(Collected data)
import Literature.NumberTheory.Automorphic.Liu2021.Def412AdmissibleIffParity        -- ★ `embedding_of_isReal_lt_zero_of_coe_eq_mul_self`, `ne_zero_of_coe_eq_mul_self`
import Literature.NumberTheory.QuadraticForms.PrescribedNormClassesCM               -- ★ `exists_prescribed_normClass_sign_iff_even` (Hilbert reciprocity, O'Meara 71:18)
import Literature.NumberTheory.Rogawski1990.CohomologicalFinComponentIsTheta        -- ★ (C♭)-telescope vocabulary of the E3♭ text
import Summits.HodgeConjecture.CorCM.B01.Transposition.Item6OmegaChiSplitting      -- ★ `isCompatible_chiSplittingLine` family (E3♭ text)
import HarnessLib

/-!
# Crux `H413`, programme P2 — **E3♭ FROM ITS ARCHIMEDEAN CORE: Hilbert reciprocity removes every finite place from the parity letter**
# (`even_ncard_locF_ne_one_add_card_neg` = «HR-a»; `e3flat_of_arch : ‹E3♭∞› → ‹E3♭›`)

Cell hodgecm-mathlib (D-0151), FLOOR 0, crux item H413 = stmt-HodgeConjecture-24833, route of record `HCCMUnconditional`; programme P2, socket
27455 `F0HdictE`; the E3 RE-CUT sub-line `Cruxes/H413/Lines/F0_P2E3ParityRecut.lean` (a3adf85a083c77b9) carries the ONE remaining engine letter
on the socket, `stub_E3flat_automorphicParity : StubE3FlatAutomorphicParity` (:127; director s536 (1) «E3♭ GO», an (E)-row = in-house
mathematics).  Author B-p18 (g27) (free hand named in s536 (1)).  THEOREMS ONLY (no `def`, no instance, no notation, no named fact, no `sorry`);
`--supports stmt-HodgeConjecture-24833 --as helper`; imports NO `Cruxes/…/Lines` module (O50-1): the E3♭ text is PASTED VERBATIM (tree :128–157).
HC_CM is proved only modulo the printed citations until rung 0 closes; this file discharges no printed citation and does NOT prove E3♭ — it
re-cuts it.

## Content
* §1 «HR-a» `even_ncard_locF_ne_one_add_card_neg` — for a CM field `L`, `L⁺ = maximalRealSubfield L`, `d = imagUnitSq L = δ²` (totally
  negative) and EVERY `a ∈ (L⁺)ˣ`: `#{v finite : [a]_v ≠ 1 in L⁺_vˣ ⧸ N(L_vˣ)} + #{w : InfinitePlace L⁺ ∣ w(a) < 0}` is EVEN.  This is Hilbert
  reciprocity `∏_v (a, d)_v = 1` read through «class `≠ 1` ⟺ symbol `−1`» at the finite places and «`(a,d)_w = −1` ⟺ `w(a) < 0`» at the
  (real) infinite places (`d < 0` there): literally the `→` half of ★ `QuadraticForms.exists_prescribed_normClass_sign_iff_even` at `θ := a`,
  `ε := locF a`, `T := {w ∣ w(a) < 0}`.
* §2 `e3flat_of_arch` — E3♭ follows from its ARCHIMEDEAN CORE «E3♭∞»: same telescope and hypotheses as E3♭ (tree :128–154 VERBATIM), conclusion
  `Even (#{w : InfinitePlace L⁺ ∣ w(a) < 0} + #{φ ∈ Φ_μ ∣ 0 < Im φ((2δ)⁻¹)})` — no finite place, no local norm class: «the number of real places
  where the line `a` is negative and the number of members of the CM type `Φ_μ` sending `(2δ)⁻¹` to the upper half plane have the same parity».
  Proof: `Even (F + T)` (§1) and `Even (T + A)` (E3♭∞) give `Even (F + A)` (`Nat.even_add`).
So the engine owes only the archimedean statement: the ± label of the holomorphic ∕ antiholomorphic cotangent member at `ι` and of the members at
the definite places against `(Φ_μ, δ, sgn_w a)`, plus the global sign law; the finite-place labels enter only through their product, which IS
`∏_w sgn_w(a)` by §1 once labels are norm classes.

## References
* [Omeara1963] O. T. O'Meara, *Introduction to Quadratic Forms* (1963): §71 Thm. 71:18 (Hilbert reciprocity), §63B Cor. 63:13a, §65A.
* [Liu2021] Y. Liu, Camb. J. Math. 9 (2021) = arXiv:2102.11518: Def. 4.11–4.12 (l. 2083–2108), Prop. 4.13, Rem. 4.14.
* [Rogawski1992] J. Rogawski, *The multiplicity formula for A-packets* (1992): Thm 1.1.  [Rogawski1990] Ann. of Math. Stud. 123: §12.3, Thm 14.6.4.
-/

set_option autoImplicit false
-- the mandated namespace has the single-problem summit's repeated segment (`HodgeConjecture.HodgeConjecture`)
set_option linter.dupNamespace false

noncomputable section

namespace Summit.HodgeConjecture.HodgeConjecture.Cruxes.H413.F0P2lE3FlatOfArch

open scoped Matrix ComplexOrder
open NumberField NumberField.InfinitePlace IsDedekindDomain MeasureTheory
open Literature.NumberTheory Literature.NumberTheory.Automorphic Literature.NumberTheory.Automorphic.UnitaryGroup
open Literature.NumberTheory.Automorphic.UnitaryGroup.CotangentForms
open Literature.NumberTheory.Automorphic.Liu2021 Literature.NumberTheory.Automorphic.Liu2021.AppendixC
open Literature.NumberTheory.Automorphic.Liu2021.Def411WeilCarriers
open Literature.NumberTheory.Automorphic.Liu2021.Def411WeilCarriersDoubling
open Literature.NumberTheory.Automorphic.IdeleClassGroup
open Literature.NumberTheory.GelbartRogawski1991 Literature.NumberTheory.GelbartRogawski1991.UnitaryDualPair
open Literature.NumberTheory.GelbartRogawski1991.UnitaryDualPair.WeilCoinv
open Literature.RepresentationTheory Literature.RepresentationTheory.Liu2021
open Literature.NumberTheory.Rogawski1990
open Literature.NumberTheory.QuadraticForms
open Summit.HodgeConjecture.CorCM
open Summit.HodgeConjecture.CorCM.Transposition

/-! ## §1 HR-a: Hilbert reciprocity for the norm classes and real signs of a line -/

/-- **HR-a — the norm classes and the real signs of a GLOBAL line have even total count.**  For a CM field `L` with maximal real subfield
`L⁺`, `d = imagUnitSq L = δ²` and every `a ∈ (L⁺)ˣ`: the number of finite places `v` of `L⁺` with `[a]_v ≠ 1` in `L⁺_vˣ ⧸ N(L⁺_v(√d)ˣ)`
plus the number of (real) infinite places `w` of `L⁺` with `w(a) < 0` is even — Hilbert reciprocity `∏_v (a,d)_v = 1` (O'Meara 71:18) with
«class `≠ 1` ⟺ symbol `= −1`» (63:13a ∕ 65A) and, `d` being totally negative, «`(a,d)_w = −1` ⟺ `w(a) < 0`»; the `→` half of ★
`exists_prescribed_normClass_sign_iff_even` at `θ := a`, `ε := locF a`, `T := {w ∣ w(a) < 0}`.
[cite: Omeara1963, §71 Thm. 71:18; §63B Cor. 63:13a; §65A] [cite: Liu2021, Def. 4.11–4.12 (l. 2088, 2105)] -/
theorem even_ncard_locF_ne_one_add_card_neg (L : Type) [Field L] [NumberField L] [IsCMField L]
    (a : (↥(maximalRealSubfield L))ˣ) :
    Even ({v : HeightOneSpectrum (𝓞 ↥(maximalRealSubfield L)) |
            locF (↥(maximalRealSubfield L)) (imagUnitSq L) a v ≠ 1}.ncard +
      (Finset.univ.filter fun w : InfinitePlace ↥(maximalRealSubfield L) =>
        InfinitePlace.embedding_of_isReal (IsTotallyReal.isReal w) (a : ↥(maximalRealSubfield L)) < 0).card) := by
  classical
  have hd0 : imagUnitSq L ≠ 0 := ne_zero_of_coe_eq_mul_self (imagUnit_ne_zero L) (imagUnit_mul_self L).symm
  have hdneg : ∀ (w : InfinitePlace ↥(maximalRealSubfield L)) (hw : w.IsReal),
      InfinitePlace.embedding_of_isReal hw (imagUnitSq L) < 0 :=
    embedding_of_isReal_lt_zero_of_coe_eq_mul_self (complexConj_imagUnit L) (imagUnit_ne_zero L) (imagUnit_mul_self L).symm
  have h := (exists_prescribed_normClass_sign_iff_even (↥(maximalRealSubfield L)) (imagUnitSq L) hd0 hdneg
    (locF (↥(maximalRealSubfield L)) (imagUnitSq L) a)
    (Finset.univ.filter fun w : InfinitePlace ↥(maximalRealSubfield L) =>
      InfinitePlace.embedding_of_isReal (IsTotallyReal.isReal w) (a : ↥(maximalRealSubfield L)) < 0)
    (fun w _ => IsTotallyReal.isReal w)).mp
    ⟨a, fun v => (locF_apply (↥(maximalRealSubfield L)) (imagUnitSq L) a v).symm, fun w hw => by
      simp only [Finset.mem_filter, Finset.mem_univ, true_and]⟩
  exact h.2

/-! ## §2 E3♭ from its archimedean core -/

set_option synthInstance.maxHeartbeats 400000 in
set_option maxHeartbeats 16000000 in
/-- **E3♭ ⟸ E3♭∞ — the parity letter from its archimedean core.**  Hypothesis «E3♭∞»: the E3♭ telescope and hypotheses VERBATIM (tree sub-line
`Lines/F0_P2E3ParityRecut.lean` a3adf85a :128–154: CM field `L`, `[L⁺:ℚ] ≥ 2`, `H` of signature `(2,1)` at `ι` and definite elsewhere, rational
frame `g`, transport `ιV`, automorphic measure `μA`, discrete automorphic `P` holomorphic-or-antiholomorphic COTANGENT at `ι`, conjugate-symplectic
weight-one `μ`, line `a ∈ (L⁺)ˣ`, `χ`, `P.HasFinComponent (rhoAtLine …[e₁] ιV a χ)`), with the ARCHIMEDEAN conclusion
`Even (#{w : InfinitePlace L⁺ ∣ w(a) < 0} + #{φ ∈ Φ_μ ∣ 0 < Im φ((2δ)⁻¹)})`.  Conclusion: the E3♭ body VERBATIM (:128–157).  Proof: HR-a
(`Even (F + T)`) and E3♭∞ (`Even (T + A)`) give `Even (F + A)` by `Nat.even_add`.  What E3♭∞ still encodes: Rogawski's multiplicity formula for the
endoscopic packet containing `P` [Rogawski1992 Thm 1.1; Rogawski1990 Thm 14.6.4], in which the finite-place labels of the theta members enter only
through their product `∏_v [a]_v = ∏_w sgn_w(a)` (HR-a), leaving the archimedean labels against `(Φ_μ, δ, sgn_w a)`.
[cite: Liu2021, Prop. 4.13, Rem. 4.14, Def. 4.12] [cite: Rogawski1992, Thm 1.1] [cite: Omeara1963, §71 Thm. 71:18] -/
theorem e3flat_of_arch
    (hA :
  ∀ (L : Type) [Field L] [NumberField L] [IsCMField L] (ι : L →+* ℂ) (H : Matrix (Fin 3) (Fin 3) L) (T : GL (Fin 3) ℂ)
    (hT : (T : Matrix (Fin 3) (Fin 3) ℂ)ᴴ * H.map ι * (T : Matrix (Fin 3) (Fin 3) ℂ) = Literature.Geometry.ComplexHyperbolic.BallModel.J),
    (∀ τ' : L →+* ℂ, InfinitePlace.mk τ' ≠ InfinitePlace.mk ι → (H.map τ').PosDef) → 2 ≤ Module.finrank ℚ ↥(maximalRealSubfield L) →
    ∀ {n' : ℕ} (e₁ : Fin 3 × Fin 1 ≃ Fin n') (dV : Fin 3 → L) (hdV : ∀ i, IsCMField.complexConj L (dV i) = dV i)
      (hdV0 : ∀ i, dV i ≠ 0) (g : GL (Fin 3) L)
      (hg : ((g : Matrix (Fin 3) (Fin 3) L).map (cmConjRingHom L))ᵀ * H * (g : Matrix (Fin 3) (Fin 3) L) = Matrix.diagonal dV)
      (ιV : finAdelic (↥(maximalRealSubfield L)) L (IsCMField.complexConj L) 3 H →*
          finAdelic (↥(maximalRealSubfield L)) L (IsCMField.complexConj L) 3 (Matrix.diagonal dV)),
        (∀ k, ((ιV k : finAdelic (↥(maximalRealSubfield L)) L (IsCMField.complexConj L) 3 (Matrix.diagonal dV)) :
            GL (Fin 3) (FiniteAdeleRing (𝓞 L) L)) =
          (toFinAdeleGL L 3 g)⁻¹ * (k : GL (Fin 3) (FiniteAdeleRing (𝓞 L) L)) * toFinAdeleGL L 3 g) →
        ∀ (μA : Measure (adelicGroupData (↥(maximalRealSubfield L)) L (IsCMField.complexConj L) 3 H).automorphicQuotient)
          [(adelicGroupData (↥(maximalRealSubfield L)) L (IsCMField.complexConj L) 3 H).IsAutomorphicMeasure μA],
          ∀ P : DiscreteAutomorphicRep (adelicGroupData (↥(maximalRealSubfield L)) L (IsCMField.complexConj L) 3 H) μA,
            (P.IsHolCotangentAt (cmArchSection L ι H T hT) (cmCompactFactor L ι H T hT) ∨
              P.IsAntiholCotangentAt (cmArchSection L ι H T hT) (cmCompactFactor L ι H T hT)) →
            ∀ (μ : Literature.NumberTheory.Automorphic.IdeleClassGroup L →ₜ* Circle) (hμ : IsConjugateSymplectic L μ), HasWeight L μ 1 →
              ∀ (a : (↥(maximalRealSubfield L))ˣ) (χ : Chi (↥(maximalRealSubfield L)) L (IsCMField.complexConj L)),
                P.HasFinComponent
                  (rhoAtLine (↥(maximalRealSubfield L)) L (IsCMField.complexConj L) 3 e₁ (Matrix.diagonal dV)
                    (complexConj_imagUnit L) (imagUnit_ne_zero L) (imagUnit_mul_self L) (realDiagonal_isSymm L dV hdV)
                    (isUnit_det_realDiagonal L dV hdV hdV0) (realDiagonal_map L dV hdV).symm
                    (fun a => isCompatible_chiSplittingLine L e₁ dV hdV hdV0 (toHeckeCharacter L μ)
                      (isUnitary_toHeckeCharacter L μ) ((isOscillatorChar_toHeckeCharacter_iff μ).mpr hμ)
                      (TW (↥(maximalRealSubfield L)) a) (isSymm_TW (↥(maximalRealSubfield L)) a)
                      (isUnit_det_TW (↥(maximalRealSubfield L)) a) (JW (↥(maximalRealSubfield L)) L a)
                      (JW_eq (↥(maximalRealSubfield L)) L a)) ιV a χ) →
                  Even ((Finset.univ.filter fun w : InfinitePlace ↥(maximalRealSubfield L) =>
                            InfinitePlace.embedding_of_isReal (IsTotallyReal.isReal w) (a : ↥(maximalRealSubfield L)) < 0).card +
                    {φ : L →+* ℂ | φ ∈ hμ.cmType.1 ∧ 0 < (φ (2 * imagUnit L)⁻¹).im}.ncard)) :
  ∀ (L : Type) [Field L] [NumberField L] [IsCMField L] (ι : L →+* ℂ) (H : Matrix (Fin 3) (Fin 3) L) (T : GL (Fin 3) ℂ)
    (hT : (T : Matrix (Fin 3) (Fin 3) ℂ)ᴴ * H.map ι * (T : Matrix (Fin 3) (Fin 3) ℂ) = Literature.Geometry.ComplexHyperbolic.BallModel.J),
    (∀ τ' : L →+* ℂ, InfinitePlace.mk τ' ≠ InfinitePlace.mk ι → (H.map τ').PosDef) → 2 ≤ Module.finrank ℚ ↥(maximalRealSubfield L) →
    ∀ {n' : ℕ} (e₁ : Fin 3 × Fin 1 ≃ Fin n') (dV : Fin 3 → L) (hdV : ∀ i, IsCMField.complexConj L (dV i) = dV i)
      (hdV0 : ∀ i, dV i ≠ 0) (g : GL (Fin 3) L)
      (hg : ((g : Matrix (Fin 3) (Fin 3) L).map (cmConjRingHom L))ᵀ * H * (g : Matrix (Fin 3) (Fin 3) L) = Matrix.diagonal dV)
      (ιV : finAdelic (↥(maximalRealSubfield L)) L (IsCMField.complexConj L) 3 H →*
          finAdelic (↥(maximalRealSubfield L)) L (IsCMField.complexConj L) 3 (Matrix.diagonal dV)),
        (∀ k, ((ιV k : finAdelic (↥(maximalRealSubfield L)) L (IsCMField.complexConj L) 3 (Matrix.diagonal dV)) :
            GL (Fin 3) (FiniteAdeleRing (𝓞 L) L)) =
          (toFinAdeleGL L 3 g)⁻¹ * (k : GL (Fin 3) (FiniteAdeleRing (𝓞 L) L)) * toFinAdeleGL L 3 g) →
        ∀ (μA : Measure (adelicGroupData (↥(maximalRealSubfield L)) L (IsCMField.complexConj L) 3 H).automorphicQuotient)
          [(adelicGroupData (↥(maximalRealSubfield L)) L (IsCMField.complexConj L) 3 H).IsAutomorphicMeasure μA],
          ∀ P : DiscreteAutomorphicRep (adelicGroupData (↥(maximalRealSubfield L)) L (IsCMField.complexConj L) 3 H) μA,
            (P.IsHolCotangentAt (cmArchSection L ι H T hT) (cmCompactFactor L ι H T hT) ∨
              P.IsAntiholCotangentAt (cmArchSection L ι H T hT) (cmCompactFactor L ι H T hT)) →
            ∀ (μ : Literature.NumberTheory.Automorphic.IdeleClassGroup L →ₜ* Circle) (hμ : IsConjugateSymplectic L μ), HasWeight L μ 1 →
              ∀ (a : (↥(maximalRealSubfield L))ˣ) (χ : Chi (↥(maximalRealSubfield L)) L (IsCMField.complexConj L)),
                P.HasFinComponent
                  (rhoAtLine (↥(maximalRealSubfield L)) L (IsCMField.complexConj L) 3 e₁ (Matrix.diagonal dV)
                    (complexConj_imagUnit L) (imagUnit_ne_zero L) (imagUnit_mul_self L) (realDiagonal_isSymm L dV hdV)
                    (isUnit_det_realDiagonal L dV hdV hdV0) (realDiagonal_map L dV hdV).symm
                    (fun a => isCompatible_chiSplittingLine L e₁ dV hdV hdV0 (toHeckeCharacter L μ)
                      (isUnitary_toHeckeCharacter L μ) ((isOscillatorChar_toHeckeCharacter_iff μ).mpr hμ)
                      (TW (↥(maximalRealSubfield L)) a) (isSymm_TW (↥(maximalRealSubfield L)) a)
                      (isUnit_det_TW (↥(maximalRealSubfield L)) a) (JW (↥(maximalRealSubfield L)) L a)
                      (JW_eq (↥(maximalRealSubfield L)) L a)) ιV a χ) →
                  Even ({v : HeightOneSpectrum (𝓞 ↥(maximalRealSubfield L)) |
                          locF (↥(maximalRealSubfield L)) (imagUnitSq L) a v ≠ 1}.ncard +
                    {φ : L →+* ℂ | φ ∈ hμ.cmType.1 ∧ 0 < (φ (2 * imagUnit L)⁻¹).im}.ncard) := by
  intro L _ _ _ ι H T hT hpos h2 n' e₁ dV hdV hdV0 g hg ιV hιV μA _ P hP μ hμ hw a χ hfc
  have hTA := hA L ι H T hT hpos h2 e₁ dV hdV hdV0 g hg ιV hιV μA P hP μ hμ hw a χ hfc
  have hFT := even_ncard_locF_ne_one_add_card_neg L a
  rw [Nat.even_add] at hTA hFT ⊢
  exact hFT.trans hTA

end Summit.HodgeConjecture.HodgeConjecture.Cruxes.H413.F0P2lE3FlatOfArch

end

**What this task involves**
Using the entries, return every line where the word "QuadraticForms" can be found.

**Exercise solution**
import Literature.NumberTheory.QuadraticForms.PrescribedNormClassesCM               -- ★ `exists_prescribed_normClass_sign_iff_even` (Hilbert reciprocity, O'Meara 71:18)
  (real) infinite places (`d < 0` there): literally the `→` half of ★ `QuadraticForms.exists_prescribed_normClass_sign_iff_even` at `θ := a`,
open Literature.NumberTheory.QuadraticForms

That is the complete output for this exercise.